Salmonella infections, bacterial gastroenteritis, gonorrhea, mycoplasma, and Bartonella infections are all indications for ciprofloxacin use. Also, it is applied for chemoprophylaxis in neutropenic patients. Furthermore, in contrast to other fluoroquinolones, it can be used in children with cystic fibrosis.
Of all fluoroquinolones, ofloxacin is best absorbed and has a longer half-life period. Furthermore, it is less heavily metabolized. However, there are losses in the efficacy, especially against Pseudomonas, Chlamydia, and enterococci.
Glycopeptide antibiotics like vancomycin inhibit the polymerization of murein strands and, thus, have a secondarily-bactericidal effect. They cover almost all gram-positive bacteria (Caution: a growing number of vancomycin-resistant enterococci = VRE) but are ineffective against gram-negative bacteria. Glycopeptide antibiotics are not resorbed orally and the absorption in the brain is very bad.
In internal organs and abscesses, on the other hand, good effective concentrations are reached. Since the excretion occurs 90 % via the kidneys, toxic concentrations can be reached very quickly during renal failure, and particular care is required. It is also contraindicated in patients who are deaf.
Resistance to vancomycin is based on a change in the murein strands. Instead of the usual alanyl-alanine residue resistance, bacteria have a pentapeptide in their murein strands. The binding of vancomycin to this pentapeptide is significantly worse. Resistance genes include VanA which is plasmid-coded and causes resistance to vancomycin and teicoplanin. VanB and VanC, however, only encode resistance to vancomycin. As mentioned above, these resistances especially involve Enterococcus faecium (but less frequently E. faecalis) and S. aureus. These kinds of staphylococci are called VISA for vancomycin-intermediate S. aureus.

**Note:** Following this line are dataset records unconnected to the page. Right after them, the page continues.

/-! ## S1 from S1a and the one-sided likelihood gap -/

/-- **S1 from Λ-adiabaticity and the one-sided likelihood gap** (registered sub-goal `relEntSwap_of_upper`): for
`σ < min (1/2, σ₁, σ₂)` and `t ∈ [0, T)` the exact decomposition writes `k_N := KL(p_t ‖ q_t).toReal/(N+1) = a_N + b_N ≥ 0`
with `a_N → 0` (S1a) and `b_N ≤ η` eventually for every `η > 0` (UP); hence `0 ≤ k_N ≤ a_N + η` eventually, `k_N → 0`,
and `KL(p_t ‖ q_t) < ∞` converts the real limit into the `ℝ≥0∞` one. [cite: KipnisLandim1999, Ch. 6 §1] -/
theorem relEntSwap_of_upper
    (h1a : ∀ (a₀ θ₀ : T3 → ℝ) (u₀ : T3 → V3), Continuous a₀ → Continuous θ₀ → Continuous u₀ →
      (∀ x, 0 < a₀ x) → (∀ x, 0 < θ₀ x) →
      ∃ σ₀ : ℝ, 0 < σ₀ ∧ ∀ σ : ℝ, 0 < σ → σ < σ₀ →
        ∀ (T : ℝ) (ρ θ : ℝ → T3 → ℝ) (u : ℝ → T3 → V3), IsHardSphereEulerSolution σ T ρ u θ →
          ∀ Φ : (N : ℕ) → HardSphereFlow (Torus.geometry (Fin 3)) (hsDiameter σ N) (N + 1),
            TendstoHydroFieldsAt (fun N => localGibbsLaw σ a₀ u₀ θ₀ N (Φ N)) Φ ρ u θ 0 →
              ∀ t ∈ Set.Ico 0 T,
                (∀ N : ℕ, klDiv (((localGibbsLaw σ a₀ u₀ θ₀ N (Φ N)).prod (lambertNoise (Fin 3))).map
                    (fun p => lambertFlow (Torus.geometry (Fin 3)) (hsDiameter σ N) p.2 p.1 t))
                  (localGibbsLaw σ (fun _ => 1) (fun _ => 0) (fun _ => 1) N (Φ N)) ≠ ∞) ∧
                Tendsto (fun N : ℕ =>
                  ((klDiv (localGibbsLaw σ a₀ u₀ θ₀ N (Φ N))
                      (localGibbsLaw σ (fun _ => 1) (fun _ => 0) (fun _ => 1) N (Φ N))).toReal -
                    (klDiv (((localGibbsLaw σ a₀ u₀ θ₀ N (Φ N)).prod (lambertNoise (Fin 3))).map
                        (fun p => lambertFlow (Torus.geometry (Fin 3)) (hsDiameter σ N) p.2 p.1 t))
                      (localGibbsLaw σ (fun _ => 1) (fun _ => 0) (fun _ => 1) N (Φ N))).toReal) /
                  ((N : ℝ) + 1)) atTop (𝓝 0))
    (h1b : ∀ (a₀ θ₀ : T3 → ℝ) (u₀ : T3 → V3), Continuous a₀ → Continuous θ₀ → Continuous u₀ →
      (∀ x, 0 < a₀ x) → (∀ x, 0 < θ₀ x) →
      ∃ σ₀ : ℝ, 0 < σ₀ ∧ ∀ σ : ℝ, 0 < σ → σ < σ₀ →
        ∀ (T : ℝ) (ρ θ : ℝ → T3 → ℝ) (u : ℝ → T3 → V3), IsHardSphereEulerSolution σ T ρ u θ →
          ∀ Φ : (N : ℕ) → HardSphereFlow (Torus.geometry (Fin 3)) (hsDiameter σ N) (N + 1),
            TendstoHydroFieldsAt (fun N => localGibbsLaw σ a₀ u₀ θ₀ N (Φ N)) Φ ρ u θ 0 →
              ∀ t ∈ Set.Ico 0 T, ∀ η : ℝ, 0 < η → ∀ᶠ N : ℕ in atTop,
                ((∫ z, llr (((localGibbsLaw σ a₀ u₀ θ₀ N (Φ N)).prod (lambertNoise (Fin 3))).map
                      (fun p => lambertFlow (Torus.geometry (Fin 3)) (hsDiameter σ N) p.2 p.1 t))
                    (localGibbsLaw σ (fun _ => 1) (fun _ => 0) (fun _ => 1) N (Φ N)) z
                    ∂(((localGibbsLaw σ a₀ u₀ θ₀ N (Φ N)).prod (lambertNoise (Fin 3))).map
                      (fun p => lambertFlow (Torus.geometry (Fin 3)) (hsDiameter σ N) p.2 p.1 t))) -
                  ∫ z, llr (((localGibbsLaw σ a₀ u₀ θ₀ N (Φ N)).prod (lambertNoise (Fin 3))).map
                      (fun p => lambertFlow (Torus.geometry (Fin 3)) (hsDiameter σ N) p.2 p.1 t))
                    (localGibbsLaw σ (fun _ => 1) (fun _ => 0) (fun _ => 1) N (Φ N)) z
                    ∂((localGibbsLaw σ a₀ u₀ θ₀ N (Φ N)).map ((Φ N).flow t))) /
                  ((N : ℝ) + 1) ≤ η) :
    ∀ (a₀ θ₀ : T3 → ℝ) (u₀ : T3 → V3), Continuous a₀ → Continuous θ₀ → Continuous u₀ →
      (∀ x, 0 < a₀ x) → (∀ x, 0 < θ₀ x) →
      ∃ σ₀ : ℝ, 0 < σ₀ ∧ ∀ σ : ℝ, 0 < σ → σ < σ₀ →
        ∀ (T : ℝ) (ρ θ : ℝ → T3 → ℝ) (u : ℝ → T3 → V3), IsHardSphereEulerSolution σ T ρ u θ →
          ∀ Φ : (N : ℕ) → HardSphereFlow (Torus.geometry (Fin 3)) (hsDiameter σ N) (N + 1),
            TendstoHydroFieldsAt (fun N => localGibbsLaw σ a₀ u₀ θ₀ N (Φ N)) Φ ρ u θ 0 →
              ∀ t ∈ Set.Ico 0 T,
                Tendsto (fun N : ℕ =>
                  klDiv ((localGibbsLaw σ a₀ u₀ θ₀ N (Φ N)).map ((Φ N).flow t))
                    (((localGibbsLaw σ a₀ u₀ θ₀ N (Φ N)).prod (lambertNoise (Fin 3))).map
                      (fun p => lambertFlow (Torus.geometry (Fin 3)) (hsDiameter σ N) p.2 p.1 t)) /
                  ((N : ℝ≥0∞) + 1)) atTop (𝓝 0) := by
  intro a₀ θ₀ u₀ ha hθ hu ha0 hθ0
  obtain ⟨σ₁, hσ₁, h1a'⟩ := h1a a₀ θ₀ u₀ ha hθ hu ha0 hθ0
  obtain ⟨σ₂, hσ₂, h1b'⟩ := h1b a₀ θ₀ u₀ ha hθ hu ha0 hθ0
  refine ⟨min 2⁻¹ (min σ₁ σ₂), lt_min (by norm_num) (lt_min hσ₁ hσ₂), ?_⟩
  intro σ hσ hσlt T ρ θ u hE Φ hT0 t ht
  have hσhalf : σ < 2⁻¹ := hσlt.trans_le (min_le_left _ _)
  have hσ₁' : σ < σ₁ := hσlt.trans_le ((min_le_right _ _).trans (min_le_left _ _))
  have hσ₂' : σ < σ₂ := hσlt.trans_le ((min_le_right _ _).trans (min_le_right _ _))
  obtain ⟨-, ha_lim⟩ := h1a' σ hσ hσ₁' T ρ θ u hE Φ hT0 t ht
  have hb := h1b' σ hσ hσ₂' T ρ θ u hE Φ hT0 t ht
  obtain ⟨A, b, -, -, hdec⟩ := klDiv_map_flow_map_lambertFlow_decomposition
    liouvilleInvarianceLambda ha hθ hu ha0 hθ0 hσ hσhalf
  -- abbreviations for the three real sequences
  set P : (N : ℕ) → Measure (Config (N + 1) (Fin 3) T3) := fun N => localGibbsLaw σ a₀ u₀ θ₀ N (Φ N)
    with hPdef
  set Gr : (N : ℕ) → Measure (Config (N + 1) (Fin 3) T3) :=
    fun N => localGibbsLaw σ (fun _ => (1 : ℝ)) (fun _ => (0 : V3)) (fun _ => (1 : ℝ)) N (Φ N) with hGdef
  set pt : (N : ℕ) → Measure (Config (N + 1) (Fin 3) T3) := fun N => (P N).map ((Φ N).flow t) with hpdef
  set qt : (N : ℕ) → Measure (Config (N + 1) (Fin 3) T3) := fun N =>
    ((P N).prod (lambertNoise (Fin 3))).map
      (fun p => lambertFlow (Torus.geometry (Fin 3)) (hsDiameter σ N) p.2 p.1 t) with hqdef
  have hfinN : ∀ N : ℕ, klDiv (pt N) (qt N) ≠ ∞ := fun N => (hdec N (Φ N) t ht.1).1
  have hk : ∀ N : ℕ, (klDiv (pt N) (qt N)).toReal / ((N : ℝ) + 1) =
      ((klDiv (P N) (Gr N)).toReal - (klDiv (qt N) (Gr N)).toReal) / ((N : ℝ) + 1) +
        ((∫ z, llr (qt N) (Gr N) z ∂(qt N)) - ∫ z, llr (qt N) (Gr N) z ∂(pt N)) / ((N : ℝ) + 1) := by
    intro N
    obtain ⟨-, -, -, -, h5, h6, -, -⟩ := hdec N (Φ N) t ht.1
    rw [h5, h6]
    ring
  have hk0 : ∀ N : ℕ, 0 ≤ (klDiv (pt N) (qt N)).toReal / ((N : ℝ) + 1) := fun N =>
    div_nonneg ENNReal.toReal_nonneg (by positivity)
  -- the real sequence tends to `0`
  have hreal : Tendsto (fun N : ℕ => (klDiv (pt N) (qt N)).toReal / ((N : ℝ) + 1)) atTop (𝓝 0) := by
    rw [Metric.tendsto_atTop]
    intro ε hε
    obtain ⟨N₁, hN₁⟩ := (Metric.tendsto_atTop.1 ha_lim) (ε / 2) (by positivity)
    obtain ⟨N₂, hN₂⟩ := eventually_atTop.1 (hb (ε / 4) (by positivity))
    refine ⟨max N₁ N₂, fun N hN => ?_⟩
    have h1 := hN₁ N (le_of_max_le_left hN)
    have h2 := hN₂ N (le_of_max_le_right hN)
    rw [Real.dist_eq, sub_zero, abs_lt] at h1
    rw [Real.dist_eq, sub_zero, abs_of_nonneg (hk0 N), hk N]
    linarith [h1.2, h2]
  -- back to `ℝ≥0∞`
  have h := ENNReal.tendsto_ofReal hreal
  rw [ENNReal.ofReal_zero] at h
  refine h.congr fun N => ?_
  have hN : (0 : ℝ) < (N : ℝ) + 1 := by positivity
  rw [ENNReal.ofReal_div_of_pos hN, ENNReal.ofReal_toReal (hfinN N)]
  congr 1
  rw [ENNReal.ofReal_add (by positivity) zero_le_one, ENNReal.ofReal_natCast, ENNReal.ofReal_one]

/-! ## The one-sided likelihood gap from S1 -/

/-- **UP from RelEntSwap**: `b_N = KL(p_t ‖ q_t).toReal/(N+1) − a_N ≤ KL(p_t ‖ q_t).toReal/(N+1)` because the Λ-entropy
production `a_N = [KL(P_N ‖ G_N) − KL(q_t ‖ G_N)]/(N+1)` is non-negative (data processing through the independent redraws,
`klDiv_lambertFlow_le`, `G_N ⊗ γ^ℕ` being `Λ_t`-invariant), and `KL(p_t ‖ q_t)/(N+1) → 0` in `ℝ≥0∞` with finite terms gives
the real convergence. [folklore] -/
theorem likelihoodGapUpper_of_relEntSwap
    (hS1 : ∀ (a₀ θ₀ : T3 → ℝ) (u₀ : T3 → V3), Continuous a₀ → Continuous θ₀ → Continuous u₀ →
      (∀ x, 0 < a₀ x) → (∀ x, 0 < θ₀ x) →
      ∃ σ₀ : ℝ, 0 < σ₀ ∧ ∀ σ : ℝ, 0 < σ → σ < σ₀ →
      ∀ (T : ℝ) (ρ θ : ℝ → T3 → ℝ) (u : ℝ → T3 → V3), IsHardSphereEulerSolution σ T ρ u θ →
      ∀ Φ : (N : ℕ) → HardSphereFlow (Torus.geometry (Fin 3)) (hsDiameter σ N) (N + 1),
      TendstoHydroFieldsAt (fun N => localGibbsLaw σ a₀ u₀ θ₀ N (Φ N)) Φ ρ u θ 0 →
      ∀ t ∈ Set.Ico 0 T,
      Tendsto (fun N : ℕ =>
      klDiv ((localGibbsLaw σ a₀ u₀ θ₀ N (Φ N)).map ((Φ N).flow t))
      (((localGibbsLaw σ a₀ u₀ θ₀ N (Φ N)).prod (lambertNoise (Fin 3))).map
      (fun p => lambertFlow (Torus.geometry (Fin 3)) (hsDiameter σ N) p.2 p.1 t)) /
      ((N : ℝ≥0∞) + 1)) atTop (𝓝 0)) :
    ∀ (a₀ θ₀ : T3 → ℝ) (u₀ : T3 → V3), Continuous a₀ → Continuous θ₀ → Continuous u₀ →
    (∀ x, 0 < a₀ x) → (∀ x, 0 < θ₀ x) →
    ∃ σ₀ : ℝ, 0 < σ₀ ∧ ∀ σ : ℝ, 0 < σ → σ < σ₀ →
    ∀ (T : ℝ) (ρ θ : ℝ → T3 → ℝ) (u : ℝ → T3 → V3), IsHardSphereEulerSolution σ T ρ u θ →
    ∀ Φ : (N : ℕ) → HardSphereFlow (Torus.geometry (Fin 3)) (hsDiameter σ N) (N + 1),
    TendstoHydroFieldsAt (fun N => localGibbsLaw σ a₀ u₀ θ₀ N (Φ N)) Φ ρ u θ 0 →
    ∀ t ∈ Set.Ico 0 T, ∀ η : ℝ, 0 < η → ∀ᶠ N : ℕ in atTop,
    ((∫ z, llr (((localGibbsLaw σ a₀ u₀ θ₀ N (Φ N)).prod (lambertNoise (Fin 3))).map
    (fun p => lambertFlow (Torus.geometry (Fin 3)) (hsDiameter σ N) p.2 p.1 t))
    (localGibbsLaw σ (fun _ => 1) (fun _ => 0) (fun _ => 1) N (Φ N)) z
    ∂(((localGibbsLaw σ a₀ u₀ θ₀ N (Φ N)).prod (lambertNoise (Fin 3))).map
    (fun p => lambertFlow (Torus.geometry (Fin 3)) (hsDiameter σ N) p.2 p.1 t))) -
    ∫ z, llr (((localGibbsLaw σ a₀ u₀ θ₀ N (Φ N)).prod (lambertNoise (Fin 3))).map
    (fun p => lambertFlow (Torus.geometry (Fin 3)) (hsDiameter σ N) p.2 p.1 t))
    (localGibbsLaw σ (fun _ => 1) (fun _ => 0) (fun _ => 1) N (Φ N)) z
    ∂((localGibbsLaw σ a₀ u₀ θ₀ N (Φ N)).map ((Φ N).flow t))) /
    ((N : ℝ) + 1) ≤ η := by
  intro a₀ θ₀ u₀ ha hθ hu ha0 hθ0
  obtain ⟨σ₁, hσ₁, h1⟩ := hS1 a₀ θ₀ u₀ ha hθ hu ha0 hθ0
  refine ⟨min 2⁻¹ σ₁, lt_min (by norm_num) hσ₁, ?_⟩
  intro σ hσ hσlt T ρ θ u hE Φ hT0 t ht η hη
  have hσhalf : σ < 2⁻¹ := hσlt.trans_le (min_le_left _ _)
  have hσ₁' : σ < σ₁ := hσlt.trans_le (min_le_right _ _)
  have hσ2 : σ ≤ 1 / 2 := by rw [one_div]; exact hσhalf.le
  have hlim := h1 σ hσ hσ₁' T ρ θ u hE Φ hT0 t ht
  obtain ⟨A, b, -, -, hdec⟩ := klDiv_map_flow_map_lambertFlow_decomposition
    liouvilleInvarianceLambda ha hθ hu ha0 hθ0 hσ hσhalf
  set P : (N : ℕ) → Measure (Config (N + 1) (Fin 3) T3) := fun N => localGibbsLaw σ a₀ u₀ θ₀ N (Φ N)
    with hPdef
  set Gr : (N : ℕ) → Measure (Config (N + 1) (Fin 3) T3) :=
    fun N => localGibbsLaw σ (fun _ => (1 : ℝ)) (fun _ => (0 : V3)) (fun _ => (1 : ℝ)) N (Φ N) with hGdef
  set pt : (N : ℕ) → Measure (Config (N + 1) (Fin 3) T3) := fun N => (P N).map ((Φ N).flow t) with hpdef
  set qt : (N : ℕ) → Measure (Config (N + 1) (Fin 3) T3) := fun N =>
    ((P N).prod (lambertNoise (Fin 3))).map
      (fun p => lambertFlow (Torus.geometry (Fin 3)) (hsDiameter σ N) p.2 p.1 t) with hqdef
  have hΛ : ∀ N, Measurable fun p : Config (N + 1) (Fin 3) T3 × (ℕ → V3) =>
      lambertFlow (Torus.geometry (Fin 3)) (hsDiameter σ N) p.2 p.1 t :=
    fun N => measurable_lambertFlow_hsDiameter hσ.le hσhalf N t
  have hPN : ∀ N, IsProbabilityMeasure (P N) := fun N =>
    isProbabilityMeasure_localGibbsLaw ha hθ hu ha0 hθ0 hσ2 N (Φ N)
  have hGN : ∀ N, IsProbabilityMeasure (Gr N) := fun N =>
    isProbabilityMeasure_localGibbsLaw (a₀ := fun _ => (1 : ℝ)) (θ₀ := fun _ => (1 : ℝ))
      (u₀ := fun _ => (0 : V3)) continuous_const continuous_const continuous_const
      (fun _ => one_pos) (fun _ => one_pos) hσ2 N (Φ N)
  have hfinN : ∀ N : ℕ, klDiv (pt N) (qt N) ≠ ∞ := fun N => (hdec N (Φ N) t ht.1).1
  have hfinq : ∀ N : ℕ, klDiv (qt N) (Gr N) ≠ ∞ := fun N => (hdec N (Φ N) t ht.1).2.1
  -- data processing: `a_N ≥ 0`
  have ha_nonneg : ∀ N : ℕ, 0 ≤ (klDiv (P N) (Gr N)).toReal - (klDiv (qt N) (Gr N)).toReal := by
    intro N
    haveI := hPN N
    haveI := hGN N
    have hle : klDiv (qt N) (Gr N) ≤ klDiv (P N) (Gr N) :=
      klDiv_lambertFlow_le σ N t (P N) (Gr N) (hΛ N)
        (stub_gibbsInvariance liouvilleInvarianceLambda σ hσ hσhalf N 1 1 0 one_pos one_pos (Φ N) t ht.1)
    have hfinP : klDiv (P N) (Gr N) ≠ ∞ := ne_top_of_le_ne_top ENNReal.ofReal_ne_top (hdec N (Φ N) t ht.1).2.2.2.2.2.2.1
    exact sub_nonneg.2 ((ENNReal.toReal_le_toReal (hfinq N) hfinP).2 hle)
  -- the real sequence `KL(p_t ‖ q_t).toReal/(N+1)` tends to `0`
  have hreal : Tendsto (fun N : ℕ => (klDiv (pt N) (qt N)).toReal / ((N : ℝ) + 1)) atTop (𝓝 0) := by
    have h := (ENNReal.tendsto_toReal ENNReal.zero_ne_top).comp hlim
    rw [ENNReal.toReal_zero] at h
    refine h.congr fun N => ?_
    simp only [Function.comp_def]
    rw [ENNReal.toReal_div, ENNReal.toReal_add (ENNReal.natCast_ne_top N) ENNReal.one_ne_top,
      ENNReal.toReal_natCast, ENNReal.toReal_one]
  -- `b_N = k_N − a_N ≤ k_N < η` eventually
  have hev := (Metric.tendsto_atTop.1 hreal) η hη
  obtain ⟨N₀, hN₀⟩ := hev
  refine eventually_atTop.2 ⟨N₀, fun N hN => ?_⟩
  have hk := hN₀ N hN
  rw [Real.dist_eq, sub_zero, abs_lt] at hk
  obtain ⟨-, -, -, -, h5, h6, -, -⟩ := hdec N (Φ N) t ht.1
  have hbk : ((∫ z, llr (qt N) (Gr N) z ∂(qt N)) - ∫ z, llr (qt N) (Gr N) z ∂(pt N)) / ((N : ℝ) + 1) =
      (klDiv (pt N) (qt N)).toReal / ((N : ℝ) + 1) -
        ((klDiv (P N) (Gr N)).toReal - (klDiv (qt N) (Gr N)).toReal) / ((N : ℝ) + 1) := by
    rw [h5, h6]
    ring
  rw [hbk]
  have hdiv : 0 ≤ ((klDiv (P N) (Gr N)).toReal - (klDiv (qt N) (Gr N)).toReal) / ((N : ℝ) + 1) :=
    div_nonneg (ha_nonneg N) (by positivity)
  linarith [hk.2]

Vancomycin is indicated for infections with staphylococci in the case of penicillin allergy, resistant corynebacteria, and enterococci. It is the medication of choice against the infection of a prosthetic or synthetic material within the body, such as prosthetic heart valves catheters, and is often combined with rifampicin or gentamicin to cover resistant staphylococci and enterococci.
For further outpatient treatment of such diseases, teicoplanin is applicable. It is a glycopeptide as well but has a longer half-life period than vancomycin. In cases of pseudomembranous colitis caused by Clostridium difficile, vancomycin can be orally administered and is nowadays often preferred rather than metronidazole.